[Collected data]

══════

/-- ★★ **THE KNIT KERNEL DATA ON THE SMALL-FIELD CLASS (3.35)**: for `G ≤ U(N)`, `U` in `(bg9KP M_N(ℂ) G i).Reg335 c₀ α₀` (`c₀ ≦ 10`, `0 ≦ Mα₀`), x-free numerics
`0 < α₀′ ≦ α_Q`, `K_pl(Mα₀)·L⁴ < α₀′` and a β-section `ιB`: the pair `(QknitY i U, adjTrY (QknitY i U))` is majorised by the
kernels `(k_knit, N⁴·k_knit)` — rows of `Q(U)` (dag-n06-l's `norm_QknitY_apply_le_sum_knitRow`), columns of `Q*(U)` (`norm_adjTrY_apply_le_of_rowKernel`), both
kernels with row mass and block-restricted volume-weighted column mass `≦ C_knit = N⁴·(1 + 2(d+1))·(1 + K_col α₀′·2(d+1))` and support radius `ℓ + 4` (both keys).
[cite: Balaban1985BackgroundPropagators, (3.12)–(3.15) pp.392–393, (3.35) p.396; Balaban1985Averaging, Prop. 2 p.26, (139)–(147) pp.39–40; Balaban1984PropagatorsII, (2.45)–(2.46) p.231] -/
theorem knit_kernel_data_of_reg335P {G : Subgroup (Matrix (Fin N) (Fin N) ℂ)ˣ} (hGU : G ≤ unitaryUnits (Matrix (Fin N) (Fin N) ℂ))
    (hι : ∀ s : BlkY i, β i.hN i.D i.hk (ιB s) = s)
    {U : CfgY (Matrix (Fin N) (Fin N) ℂ) i} {c₀ α₀ : ℝ} (hc : c₀ ≤ 10) (hMα : 0 ≤ (kGeo i).M * α₀)
    (hreg : (bg9KP (Matrix (Fin N) (Fin N) ℂ) G i).Reg335 c₀ α₀ U) {α₀' : ℝ} (hα' : 0 < α₀') (hαQ : α₀' ≤ alphaQ (d + 1) (ℓ + 1))
    (hK : Kpl i ((kGeo i).M * α₀) * (kGeo i).L ^ 4 < α₀') :
    let k : IBondY i → FBondY i → ℝ := fun κ f => qwt i.hN i.D i.hk κ f + kCol (d + 1) (ℓ + 1) * α₀' * boxK i κ f
    let ks : IBondY i → FBondY i → ℝ := fun κ f => (N : ℝ) ^ 4 * k κ f
    let C : ℝ := (N : ℝ) ^ 4 * ((1 + 2 * ((d : ℝ) + 1)) * (1 + kCol (d + 1) (ℓ + 1) * α₀' * (2 * ((d : ℝ) + 1))))
    (∀ κ f, 0 ≤ k κ f) ∧ (∀ (Λ : FBondY i → Matrix (Fin N) (Fin N) ℂ) κ, ‖QknitY i U Λ κ‖ ≤ ∑ f, k κ f * ‖Λ f‖) ∧
      (∀ κ, ∑ f, k κ f ≤ C) ∧ (∀ f (y : IBondY i), ∑ κ, indB i ιB y (repBondY i κ) * (volY i κ * k κ f) ≤ C) ∧
      (∀ κ f, k κ f ≠ 0 → (geo9K i).dist (ιB (blkV1 i.hN i.D (repBondY i κ))) (ιB (blkV1 i.hN i.D f)) ≤ (ℓ : ℝ) + 4) ∧
    (∀ κ f, 0 ≤ ks κ f) ∧ (∀ (Ψ : IBondY i → Matrix (Fin N) (Fin N) ℂ) f, ‖adjTrY (QknitY i U) Ψ f‖ ≤ ∑ κ, ks κ f * ‖Ψ κ‖) ∧
      (∀ κ, ∑ f, ks κ f ≤ C) ∧ (∀ f (y : IBondY i), ∑ κ, indB i ιB y (repBondY i κ) * (volY i κ * ks κ f) ≤ C) ∧
      (∀ κ f, ks κ f ≠ 0 → (geo9K i).dist (ιB (blkV1 i.hN i.D (repBondY i κ))) (ιB (blkV1 i.hN i.D f)) ≤ (ℓ : ℝ) + 4) := by
  intro k ks C
  have hk0 : ∀ κ f, 0 ≤ k κ f := fun κ f => knitRow_nonneg i hα'.le κ f
  have hN1 : (1 : ℝ) ≤ (N : ℝ) ^ 4 := one_le_pow₀ (by exact_mod_cast Nat.one_le_iff_ne_zero.2 (Fin.pos_iff_nonempty.2 ‹Nonempty (Fin N)›).ne')
  have hKc : 0 ≤ kCol (d + 1) (ℓ + 1) * α₀' := mul_nonneg (kCol_nonneg _ _) hα'.le
  set R₁ : ℝ := 1 + kCol (d + 1) (ℓ + 1) * α₀' * (2 * ((d : ℝ) + 1)) with hR₁
  set K1 : ℝ := 1 + kCol (d + 1) (ℓ + 1) * α₀' with hK1
  have hK1R : K1 ≤ R₁ := by
    rw [hK1, hR₁]
    have hd1 : (1 : ℝ) ≤ 2 * ((d : ℝ) + 1) := by have := (Nat.cast_nonneg d : (0:ℝ) ≤ d); linarith
    nlinarith
  have hR₁0 : 0 ≤ R₁ := by rw [hR₁]; positivity
  set n₀ : ℝ := 2 * ((d : ℝ) + 1) with hn₀
  have hn00 : 0 ≤ n₀ := by rw [hn₀]; positivity
  have hn0 : (1 : ℝ) ≤ 1 + n₀ := by linarith
  -- the four masses against `C`
  have hrowC : R₁ ≤ C := by
    calc R₁ = 1 * (1 * R₁) := by ring
      _ ≤ (N : ℝ) ^ 4 * ((1 + n₀) * R₁) := by gcongr
  have hcolC : n₀ * K1 ≤ C := by
    calc n₀ * K1 ≤ (1 + n₀) * R₁ := by
          refine mul_le_mul (by linarith) hK1R (by rw [hK1]; positivity) (by positivity)
      _ = 1 * ((1 + n₀) * R₁) := (one_mul _).symm
      _ ≤ (N : ℝ) ^ 4 * ((1 + n₀) * R₁) := by gcongr
  have hrowCs : (N : ℝ) ^ 4 * R₁ ≤ C := by
    show (N : ℝ) ^ 4 * R₁ ≤ (N : ℝ) ^ 4 * ((1 + n₀) * R₁)
    refine mul_le_mul_of_nonneg_left ?_ (by positivity)
    calc R₁ = 1 * R₁ := (one_mul _).symm
      _ ≤ (1 + n₀) * R₁ := by gcongr
  have hcolCs : (N : ℝ) ^ 4 * ((n₀ : ℝ) * K1) ≤ C := by
    show (N : ℝ) ^ 4 * ((n₀ : ℝ) * K1) ≤ (N : ℝ) ^ 4 * ((1 + n₀) * R₁)
    refine mul_le_mul_of_nonneg_left ?_ (by positivity)
    exact mul_le_mul (by linarith) hK1R (by rw [hK1]; positivity) (by positivity)
  -- the data
  have hrow : ∀ (Λ : FBondY i → Matrix (Fin N) (Fin N) ℂ) κ, ‖QknitY i U Λ κ‖ ≤ ∑ f, k κ f * ‖Λ f‖ :=
    fun Λ κ => norm_QknitY_apply_le_sum_knitRow i hGU hc hMα hreg hα' hαQ hK Λ κ
  have hsum : ∀ κ, ∑ f, k κ f ≤ R₁ := fun κ => sum_knitRow_le i hα'.le κ
  have hsumV : ∀ f (y : IBondY i), ∑ κ, indB i ιB y (repBondY i κ) * (volY i κ * k κ f) ≤ n₀ * K1 :=
    fun f y => sum_indB_vol_knitRow_le i ιB hι hα'.le f y
  have hsupp : ∀ κ f, k κ f ≠ 0 → (geo9K i).dist (ιB (blkV1 i.hN i.D (repBondY i κ))) (ιB (blkV1 i.hN i.D f)) ≤ (ℓ : ℝ) + 4 :=
    fun κ f h => knitRow_supp_blkV1 i ιB hι h
  have hcol : ∀ (Ψ : IBondY i → Matrix (Fin N) (Fin N) ℂ) f, ‖adjTrY (QknitY i U) Ψ f‖ ≤ ∑ κ, ks κ f * ‖Ψ κ‖ := by
    intro Ψ f
    refine (norm_adjTrY_apply_le_of_rowKernel i (QknitY i U) k hk0 hrow Ψ f).trans (le_of_eq ?_)
    rw [Finset.mul_sum]
    exact Finset.sum_congr rfl fun κ _ => by ring
  refine ⟨hk0, hrow, fun κ => (hsum κ).trans hrowC, fun f y => (hsumV f y).trans hcolC, hsupp,
    fun κ f => mul_nonneg (by positivity) (hk0 κ f), hcol, fun κ => ?_, fun f y => ?_, fun κ f h => hsupp κ f ?_⟩
  · calc ∑ f, ks κ f = (N : ℝ) ^ 4 * ∑ f, k κ f := by rw [Finset.mul_sum]
      _ ≤ (N : ℝ) ^ 4 * R₁ := mul_le_mul_of_nonneg_left (hsum κ) (by positivity)
      _ ≤ C := hrowCs
  · calc ∑ κ, indB i ιB y (repBondY i κ) * (volY i κ * ks κ f)
        = (N : ℝ) ^ 4 * ∑ κ, indB i ιB y (repBondY i κ) * (volY i κ * k κ f) := by
          rw [Finset.mul_sum]; exact Finset.sum_congr rfl fun κ _ => by ring
      _ ≤ (N : ℝ) ^ 4 * (n₀ * K1) := mul_le_mul_of_nonneg_left (hsumV f y) (by positivity)
      _ ≤ C := hcolCs
  · intro hk; apply h
    show (N : ℝ) ^ 4 * k κ f = 0
    rw [hk, mul_zero]

end Reg

end Summit.QuantumFields.YangMills.BalabanUVNodes.N06SectBQLawsKnit

end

══════

Problem:
Send back an exact copy of only the lines from the line with "exact mul_le_mul (by" up to and including the line with "have hsum : ∀" in the data above.

Solution:
    exact mul_le_mul (by linarith) hK1R (by rw [hK1]; positivity) (by positivity)
  -- the data
  have hrow : ∀ (Λ : FBondY i → Matrix (Fin N) (Fin N) ℂ) κ, ‖QknitY i U Λ κ‖ ≤ ∑ f, k κ f * ‖Λ f‖ :=
    fun Λ κ => norm_QknitY_apply_le_sum_knitRow i hGU hc hMα hreg hα' hαQ hK Λ κ
  have hsum : ∀ κ, ∑ f, k κ f ≤ R₁ := fun κ => sum_knitRow_le i hα'.le κ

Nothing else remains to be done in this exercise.